In this example, we will create a chatbot app using fal-serverless, Streamlit, and FlexGen. The chatbot will respond to user input by generating text using a pre-trained large language model that is handled by the FlexGen library. This example is adapted from the FlexGen chatbot repository.

Step 1: Install dependencies and authenticate

We only need three packages for this app: fal-serverless, streamlit and streamlit-chat.

pip install fal-serverless streamlit streamlit-chat
fal-serverless auth login

More info on authentication.

Step 2: Define isolated function

Next, in app.py, we define the isolated function that will be used to generate responses. Here's the isolated function definition:

from fal_serverless import isolated

@isolated(
requirements=["git+https://github.com/FMInference/FlexGen.git"],
machine_type="GPU",
keep_alive=60,
)
def run(context):
import argparse
import os
from transformers import AutoTokenizer
from flexgen.flex_opt import (Policy, OptLM, TorchDevice, TorchDisk, TorchMixedDevice,
CompressionConfig, Env, get_opt_config, add_parser_arguments)
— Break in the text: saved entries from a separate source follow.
import Summits.ResolutionOfSingularities.ResolutionOfSingularities.Theses.WildCones
import Summits.ResolutionOfSingularities.ResolutionOfSingularities.Theorems.NoPeriodicIsolatedAtom.Negative.FalseWithoutIsol

/-!
# `ClassicalRegimes` (crux stmt-ResolutionOfSingularities-16884, route `WildCones`):
# the isolatedness conjunct `Isol` is load-bearing — WITHOUT it the statement is FALSE
# (negative-side support from the crux-disprover seat; this file does NOT refute the crux)

The crux says: for a prime `p`, `0 < n`, in the classical regimes `n ≤ 2 ∨ p = 2`, over every
perfect field `κ` of characteristic `p`, NO start `c₀`, chart word `i` and translation word `t` make
every state of the point-blow-up dynamics of the height-one atom `z^p = a(u_1, …, u_n)` ISOLATED
(`Isol`: `κ[[u]]/(∂a)` finite over `κ`) of MULTIPLICITY `p` (`MultP`: cleaned state non-zero of
order `≥ p`).

The dynamics is the SAME thirteen-operator `let`-calculus as FrobeniusClosing's
`NoPeriodicIsolatedAtom` (verbatim), whose operators are already mirrored as `def`s in
`Theorems/NoPeriodicIsolatedAtom/Negative/FalseWithoutIsol.lean`; we import them, certify by
`crux_iff : ClassicalRegimes ↔ … := Iff.rfl` that the mirror is EXACT for this crux too, and record,
sorry-free, that the isolatedness conjunct cannot be dropped: the Whitney umbrella `z² = x²y` over
`𝔽₂` (`p = 2`, `n = 2` — inside BOTH classical regimes) is a literal fixed point of the chart-`y` step
at translation `0` (`x²y ↦ x²y³ ↦ x²y³/y² = x²y`), of multiplicity `2` at every stage (and singular
along the `y`-axis, so not isolated). Hence the `Isol`-free version of `ClassicalRegimes` fails at
`(p, n, κ) = (2, 2, 𝔽₂)`: eternal NON-isolated multiplicity-`p` runs are cheap (Hauser–Perlega's
remark that cycles are easy once the centre is not forced), and every proof of the crux — Lipman's
finiteness for `n = 2`, the Morse/suspension descent for `p = 2` — must use `Isol` at infinitely many
stages (see also `FalseWithoutMultP.lean` in this directory for the other run conjunct and the
primality binder).
-/

noncomputable section

-- single-problem summit: the doubled namespace component `ResolutionOfSingularities` is forced by the tree layout
set_option linter.dupNamespace false

namespace Summit.ResolutionOfSingularities.ResolutionOfSingularities.Theorems.ClassicalRegimes.Negative

open Summit.ResolutionOfSingularities.ResolutionOfSingularities.Theses.WildCones (ClassicalRegimes)
open Summit.ResolutionOfSingularities.ResolutionOfSingularities.Theorems.NoPeriodicIsolatedAtom.Negative
  (clean run jac umbrella run_umbrella multP_umbrella)
open scoped BigOperators Classical

/-- **The mirror is exact for `ClassicalRegimes`**: the route decl is, definitionally, the following
proposition over the mirrored operators `clean`, `run`, `jac` of
`Theorems/NoPeriodicIsolatedAtom/Negative/FalseWithoutIsol.lean` (its `let`-block ζ-reduces onto
those `def`s; the two run predicates `Isol`, `MultP` are displayed inline). [folklore] -/
theorem crux_iff :
    ClassicalRegimes ↔
      ∀ p : ℕ, p.Prime → ∀ n : ℕ, 0 < n → (n ≤ 2 ∨ p = 2) → ∀ (κ : Type) [Field κ] [CharP κ p] [PerfectField κ]
        (c₀ : (Fin n → ℕ) → κ) (i : ℕ → Fin n) (t : ℕ → Fin n → κ),
        ¬ (∀ m, Module.Finite κ (MvPowerSeries (Fin n) κ ⧸ jac p (run p c₀ i t m)) ∧
          ((∃ A, clean p (run p c₀ i t m) A ≠ 0) ∧
            ∀ A, clean p (run p c₀ i t m) A ≠ 0 → p ≤ Finset.sum Finset.univ (fun j => A j))) :=
  Iff.rfl

/-- **`Isol` is load-bearing in `ClassicalRegimes`.** The proposition below is the right-hand side
of `crux_iff` with the isolatedness conjunct `Module.Finite κ (κ[[u]] ⧸ jac …)` deleted and nothing
else changed; it is false: at `p = 2`, `n = 2` (both classical regimes at once), over the perfect
field `𝔽₂`, the Whitney umbrella `z² = x²y` runs for ever along the constant chart word `y` with zero
translations, with multiplicity `2` at every stage (`run_umbrella`, `multP_umbrella`). So no argument
that ignores isolatedness — in particular no pure multiplicity / order bookkeeping — can prove the
crux. [cite: HauserPerlega2019, §1 p. 3 (cycles are easy once the choice of centres is not forced)] -/
theorem classicalRegimes_false_without_Isol :
    ¬ ∀ p : ℕ, p.Prime → ∀ n : ℕ, 0 < n → (n ≤ 2 ∨ p = 2) → ∀ (κ : Type) [Field κ] [CharP κ p] [PerfectField κ]
        (c₀ : (Fin n → ℕ) → κ) (i : ℕ → Fin n) (t : ℕ → Fin n → κ),
        ¬ (∀ m, ((∃ A, clean p (run p c₀ i t m) A ≠ 0) ∧
            ∀ A, clean p (run p c₀ i t m) A ≠ 0 → p ≤ Finset.sum Finset.univ (fun j => A j))) := by
  intro h
  haveI : PerfectField (ZMod 2) := PerfectField.ofFinite
  exact h 2 Nat.prime_two 2 two_pos (Or.inl le_rfl) (ZMod 2) umbrella (fun _ => 1) (fun _ _ => 0)
    (fun m => by rw [run_umbrella]; exact multP_umbrella)

end Summit.ResolutionOfSingularities.ResolutionOfSingularities.Theorems.ClassicalRegimes.Negative

end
os.environ['TRANSFORMERS_CACHE'] = '/data/hfcache'
def run_chat(args, context):
# Initialize environment
gpu = TorchDevice("cuda:0")
cpu = TorchDevice("cpu")
disk = TorchDisk(args.offload_dir)
env = Env(gpu=gpu, cpu=cpu, disk=disk, mixed=TorchMixedDevice([gpu, cpu, disk]))

# Offloading policy
policy = Policy(1, 1,
args.percent[0], args.percent[1],
args.percent[2], args.percent[3],
args.percent[4], args.percent[5],
overlap=True, sep_layer=True, pin_weight=args.pin_weight,
cpu_cache_compute=False, attn_sparsity=1.0,
compress_weight=args.compress_weight,
comp_weight_config=CompressionConfig(
num_bits=4, group_size=64,
group_dim=0, symmetric=False),
compress_cache=args.compress_cache,
comp_cache_config=CompressionConfig(
num_bits=4, group_size=64,
group_dim=2, symmetric=False))

# Model
tokenizer = AutoTokenizer.from_pretrained("facebook/opt-30b", padding_side="left")
tokenizer.add_bos_token = False
stop = tokenizer("\n").input_ids[0]

opt_config = get_opt_config(args.model)
model = OptLM(opt_config, env, args.path, policy)
model.init_all_weights()

# Chat
inputs = tokenizer([context])
output_ids = model.generate(
inputs.input_ids,
do_sample=True,
temperature=0.7,
max_new_tokens=96,
stop=stop)
outputs = tokenizer.batch_decode(output_ids, skip_special_tokens=True)[0]
try:
index = outputs.index("\n", len(context))
except ValueError:
outputs += "\n"
index = outputs.index("\n", len(context))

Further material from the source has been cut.